__Material for the task__.
import Summits.BirchSwinnertonDyer.BirchSwinnertonDyer.Theorems.SignedLowerHalvesSmallImageLowerHalfBothSignsRttEngineCMCurve
import Literature.NumberTheory.EllipticCurves.Rank1Residual.PeriodUnitProofs
import Literature.NumberTheory.EllipticCurves.SupersingularIrreducibleProofs
import Literature.NumberTheory.EllipticCurves.LeadingTermPPartProofs
import HarnessLib

/-!
# Route `SignedLowerHalves`, crux L `SmallImageLowerHalfBothSigns` (item stmt-BirchSwinnertonDyer-23599), line `rtt_w3` v3/v4:
# the engine ENG HOLDS FOR A UNIT CURVE PARTNER (tier «T1u») — from print BY NAME, with NO main-conjecture input

Width seat `bsd-line-slh-p3-w3` g13 under LEAD `cruxlead-stmt-BirchSwinnertonDyer-23599` g2 (cell `bsd-ssimc`); ROUTE-INDEPENDENT
helper (`--supports stmt-BirchSwinnertonDyer-23599`); THEOREMS ONLY — no definition, no named fact, no `sorry`; closes nothing: the
registered ENG quantifies over EVERY level-matched partner; this file treats the partners `g = f_A` where `A/ℚ` is ANY elliptic
curve (CM or not), good at `p` with `a_p(A) = 0`, `A[p] ≃ W[p]` `Γ_ℚ`-equivariantly, whose `L`-VALUE `L(A,1)/Ω_A` IS A NON-ZERO
`p`-ADIC UNIT. BSD / crux L are NOT proved by this.

WHY THIS TIER EXISTS (the LEAD's census, tiers T1/T2). The one-sided engine needs, at the partner, the inequality «analytic λ ≤
algebraic λ»: `λ(L^ε_A) ≤ λ(X^ε_A)`. Tier T1 (CM curve `A`) takes it from Pollack–Rubin 2004 (full ±-main conjecture); tier T2
(non-rational CM newform) has no printed source (M3≥). For a UNIT partner it is TRIVIAL: `L(A,1)/Ω_A ∈ ℤ_(p)ˣ` forces
`L^ε_p(A) ∈ Λˣ` for BOTH signs (Kobayashi (3.6): `L^ε(0) = c_ε·L(A,1)/Ω⁺_{f_A}`, `c_ε ∈ {2, p−1}`, and `Ω⁺_{f_A}/Ω_A ∈ ℤ_(p)ˣ` by the
period-unit facts `h5`/`h3`), so `λ(L^ε_A) = 0 ≤ λ(X^ε_A)`. No CM, no Pollack–Rubin, no Selmer carrier for a newform. The k3-c4
census of crux 4 listed 7 such unit-partnered pairs among the 57 pairs WITHOUT a CM-curve partner (T2); every further rank-`0`
member of `W`'s mod-`p` congruence class with a unit `L`-value (Hesse pencil at `p = 3`, Fisher's families at `p = 5`) is one too.

THE THEOREM (`partnerLayerLambdaLower_of_unitCurvePartner`). `W/ℚ` good at the odd `p` with `a_p(W) = 0`; `A/ℚ` good at `p` with
`a_p(A) = 0`, `W[p] ≃ A[p]` `Γ_ℚ`-equivariantly, `g = f_A`, `ι : K_g → ℚ̄_p`, `Ω` a plus period of `g`, `f_A` with a Pollack pair,
and `L(A,1)/Ω_A = t ∈ ℚˣ` with `ord_p t = 0`. GRANTED BY NAME Kobayashi Thm 1.2 (`h12`), B. D. Kim 2009 Cor 2.13 (λ) (`hKim`) and
the period units (`h5`, `h3`): for every cyclotomic `(κ, γ)`, finite `S₀ ∌ p` ⊇ bad(W) ∪ primes(N_A), and signed dual datum `D` of
`W` of sign `ε` (f.g., torsion, `μ = 0`), for all `n ≫ 0` of the parity of `ε`,
`λ_n(θ^{S₀}_n(g)^ι) ≤ deg ω_n^{−ε} + λ(X^ε_W) + Σ_{v∈S₀} δ_W^{(v)}` — ENG's body at this partner. Proof = the T1 engine
(`partnerLayerLambdaLower_of_cmCurvePartner`, p745857) with its Pollack–Rubin step replaced by `λ(L^ε_A) = 0`: the `g`-side layer
element is `C(c)·θ^{S₀}_n(f_A)` (`exists_C_mul_map_mazurTateElementK`, `partnerEulerFactor_eq`), its layer-`λ` is
`deg ω_n^{−ε} + λ(L^ε_A) + Σδ_A = deg ω_n^{−ε} + Σδ_A` by the PROVED law AN_W for `A` (p744056), and `Σδ_A ≤ λ(X^ε_A) + Σδ_A =
λ(X^ε_W) + Σδ_W` by Kim's λ-transfer.

* §1 `isUnit_kobayashiL_of_lvalue_unit`, `lam_kobayashiL_eq_zero_of_lvalue_unit`, `hasUnitContent_kobayashiL_of_lvalue_unit` —
  the unit case of Kobayashi (3.6) for a curve `A` good at odd `p` with `a_p = 0` (as in k3-c4x's `kobayashiMainConjecture_of_lvalue_unit`,
  here WITHOUT the small-image hypothesis and without any Selmer input).
* §2 ★ `partnerLayerLambdaLower_of_unitCurvePartner`.

References: [Kobayashi2003] (3.6) (p. 7), Thm. 1.2; [BDKim2009] Cor. 2.13; [GreenbergVatsal2000] §2 Prop. (2.4), §3 Rem. 3.4;
[Pollack2003] Prop. 6.18; [PollackWeston2011MT] §2.2 Def. 2.1, §3.1; [AbbesUllmo1996] Thm. A; [Mazur1978] Cor. 4.1.
-/

set_option autoImplicit false
-- D-0017: single-problem summit, the namespace repeats the problem name by design.
set_option linter.dupNamespace false
noncomputable section

open scoped Classical MatrixGroups ModularForm BigOperators

open CongruenceSubgroup WeierstrassCurve Field Polynomial NumberField IsDedekindDomain
  Literature.NumberTheory.EllipticCurves Literature.NumberTheory.EllipticCurves.ModularForms
  Literature.NumberTheory.EllipticCurves.Rank1Residual
  Literature.NumberTheory.EllipticCurves.Kobayashi2003
  Literature.NumberTheory.EllipticCurves.GreenbergVatsal2000 ZpExtension
  Literature.NumberTheory.IwasawaTheory Rat.HeightOneSpectrum
  Summit.BirchSwinnertonDyer.Rank1Residual.Supersingular
  Summit.BirchSwinnertonDyer.Rank1Residual.X1.MuLambda
  Summit.BirchSwinnertonDyer.Rank1Residual.X2.EulerFactorAlgebra
  Summit.BirchSwinnertonDyer.Rank1Residual.X2.EulerFactorInvariants

namespace Summit.BirchSwinnertonDyer.BirchSwinnertonDyer.Theorems.SmallImageRttOneSided

/-! ## §1 A unit `L`-value makes both signed `p`-adic `L`-functions units -/

section UnitValue

variable (A : WeierstrassCurve ℚ) [A.IsElliptic] [A.IsGloballyMinimal] (p : ℕ) [Fact p.Prime]

/-- **The unit case of Kobayashi (3.6).** Let `A/ℚ` be globally minimal, good at the odd prime `p` with `a_p(A) = 0`, `g` its
newform (any level) with a Pollack pair `(L⁺, L⁻)`, and suppose `L(A,1)/Ω_A = t` is a non-zero rational `p`-adic unit. Then for
every sign `ε`, Kobayashi's `L^ε_p(A) ∈ Λˣ`: `L^ε(0) = c_ε·[0]⁺_g` (`IsPollackPair.constantCoeff_kobayashiL`, `p ∤ c_ε ∈ {2, p−1}`),
`[0]⁺_g = L(A,1)/Ω⁺_g = t·Ω_A/Ω⁺_g`, and `Ω_A/Ω⁺_g` is a `p`-adic unit by the period-unit facts (`h5` for `p ≥ 5`, `h3` for `p = 3`;
`A[p]` is irreducible at a good supersingular prime). CONDITIONAL on `h5`/`h3` by name.
[cite: Kobayashi2003, (3.6) (p. 7)] [cite: GreenbergVatsal2000, §3, Remark 3.4] [cite: Mazur1978, Cor. 4.1] -/
theorem isUnit_kobayashiL_of_lvalue_unit
    (h5 : realPeriodRat_eq_unit_mul_plusPeriod) (h3 : realPeriodRat_eq_unit_mul_plusPeriod_three)
    (hp : p ≠ 2) (hgood : A.HasGoodReductionAtPrime p) (hap : A.frobeniusTrace p = 0)
    {N : ℕ} [NeZero N] {g : CuspForm (Gamma0 N) 2} (hg : IsNewformOf A g)
    {Lplus Lminus : IwasawaAlgebra p} (hPP : IsPollackPair g p Lplus Lminus)
    {t : ℚ} (ht : A.entireLFunction 1 / (A.realPeriodRat : ℂ) = ((t : ℚ) : ℂ)) (ht0 : t ≠ 0)
    (hvt : padicValRat p t = 0) (ε : ℤˣ) : IsUnit (kobayashiL ε Lplus Lminus) := by
  have hpP : p.Prime := Fact.out
  set L := kobayashiL ε Lplus Lminus with hL_def
  -- irreducibility from supersingularity; a period ratio `ϖ` with `ϖ·Ω_A = Ω⁺_g`, a `p`-adic unit
  have hirr : A.HasIrreducibleModPGaloisRep p :=
    hasIrreducibleModPGaloisRep_of_dvd_frobeniusTrace A p hp
      (A.not_dvd_minimalDiscriminantInt_of_hasGoodReductionAtPrime' p hgood) (by rw [hap]; exact dvd_zero _)
  have hϖex : ∃ ϖ : ℚ, (ϖ : ℝ) * A.realPeriodRat = plusPeriod g := by
    have hp35 : p = 3 ∨ 5 ≤ p := by
      by_cases hp3 : p = 3
      · exact Or.inl hp3
      · refine Or.inr ?_
        by_contra h
        have hlt : p < 5 := by omega
        have h2 := hpP.two_le
        interval_cases p
        · exact hp rfl
        · exact hp3 rfl
        · exact absurd hpP (by decide)
    have hu : ∃ u : ℚ, ‖(u : ℚ_[p])‖ = 1 ∧ A.realPeriodRat = u * plusPeriod g := by
      rcases hp35 with hp3 | hp5
      · subst hp3
        exact h3 A hgood hirr g hg
      · exact h5 A p hp5 hgood hirr g hg
    obtain ⟨u, hu1, huΩ⟩ := hu
    have hu0 : u ≠ 0 := by
      rintro rfl
      simp at hu1
    refine ⟨u⁻¹, ?_⟩
    rw [huΩ]
    push_cast
    field_simp
  obtain ⟨ϖ, hϖ⟩ := hϖex
  have hvϖ : padicValRat p ϖ = 0 :=
    Rank1Residual.padicValRat_periodRatio_eq_zero h5 h3 A p hp hgood hirr g hg ϖ hϖ
  have hϖ0 : ϖ ≠ 0 := by
    intro hz
    rw [hz, Rat.cast_zero, zero_mul] at hϖ
    exact (IsNewform0.plusPeriod_pos_holds hg.1 hg.coeffField_eq_bot).ne' hϖ.symm
  -- (3.6): `L(0) = c_ε · s`, `s = [0]⁺_g`, and `t = ϖ · s`
  have hLε := hPP.constantCoeff_kobayashiL hp hg hgood hap ε
  set s : ℚ := ratPlusSymbol g 0 with hs_def
  have hLval : A.entireLFunction 1 = (((s : ℝ) * plusPeriod g : ℝ) : ℂ) := hg.entireLFunction_one_eq
  have hts : t = ϖ * s := by
    have h1 : A.entireLFunction 1 / (A.realPeriodRat : ℂ) = (((ϖ * s : ℚ) : ℝ) : ℂ) := by
      rw [hLval, ← hϖ, div_eq_iff (Complex.ofReal_ne_zero.mpr A.realPeriodRat_pos_holds.ne')]
      push_cast
      ring
    rw [ht] at h1
    exact_mod_cast h1
  have hs0 : s ≠ 0 := by
    intro hz
    exact ht0 (by rw [hts, hz, mul_zero])
  have hvs : padicValRat p s = 0 := by
    have := hvt
    rw [hts, padicValRat.mul hϖ0 hs0, hvϖ, zero_add] at this
    exact this
  -- `L(0)` is a `p`-adic unit, hence `L ∈ Λˣ`
  have hcne : kobayashiConst p ε ≠ 0 := fun hz ↦
    not_dvd_kobayashiConst hp ε (by rw [hz]; exact dvd_zero p)
  have hc0 : (kobayashiConst p ε : ℚ_[p]) ≠ 0 := by exact_mod_cast hcne
  have hsQ0 : ((s : ℚ) : ℚ_[p]) ≠ 0 := by exact_mod_cast hs0
  have hL0ne : ((PowerSeries.constantCoeff L : ℤ_[p]) : ℚ_[p]) ≠ 0 := by
    rw [hLε]; exact mul_ne_zero hc0 hsQ0
  have hvL : (((PowerSeries.constantCoeff L : ℤ_[p]) : ℚ_[p])).valuation = 0 := by
    rw [hLε, Padic.valuation_mul hc0 hsQ0, Padic.valuation_natCast,
      padicValNat.eq_zero_of_not_dvd (not_dvd_kobayashiConst hp ε), Padic.valuation_ratCast, hvs]
    simp
  have hnorm : ‖((PowerSeries.constantCoeff L : ℤ_[p]) : ℚ_[p])‖ = 1 := by
    rw [Padic.norm_eq_zpow_neg_valuation hL0ne, hvL, neg_zero, zpow_zero]
  have hunit0 : IsUnit (PowerSeries.constantCoeff L : ℤ_[p]) := PadicInt.isUnit_iff.mpr hnorm
  exact PowerSeries.isUnit_iff_constantCoeff.mpr hunit0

__Task brief__. Starting at the line that contains "have hunit0 : IsUnit", transcribe every line through the last line of the entries above, exactly, and nothing else.

__Response below__.
  have hunit0 : IsUnit (PowerSeries.constantCoeff L : ℤ_[p]) := PadicInt.isUnit_iff.mpr hnorm
  exact PowerSeries.isUnit_iff_constantCoeff.mpr hunit0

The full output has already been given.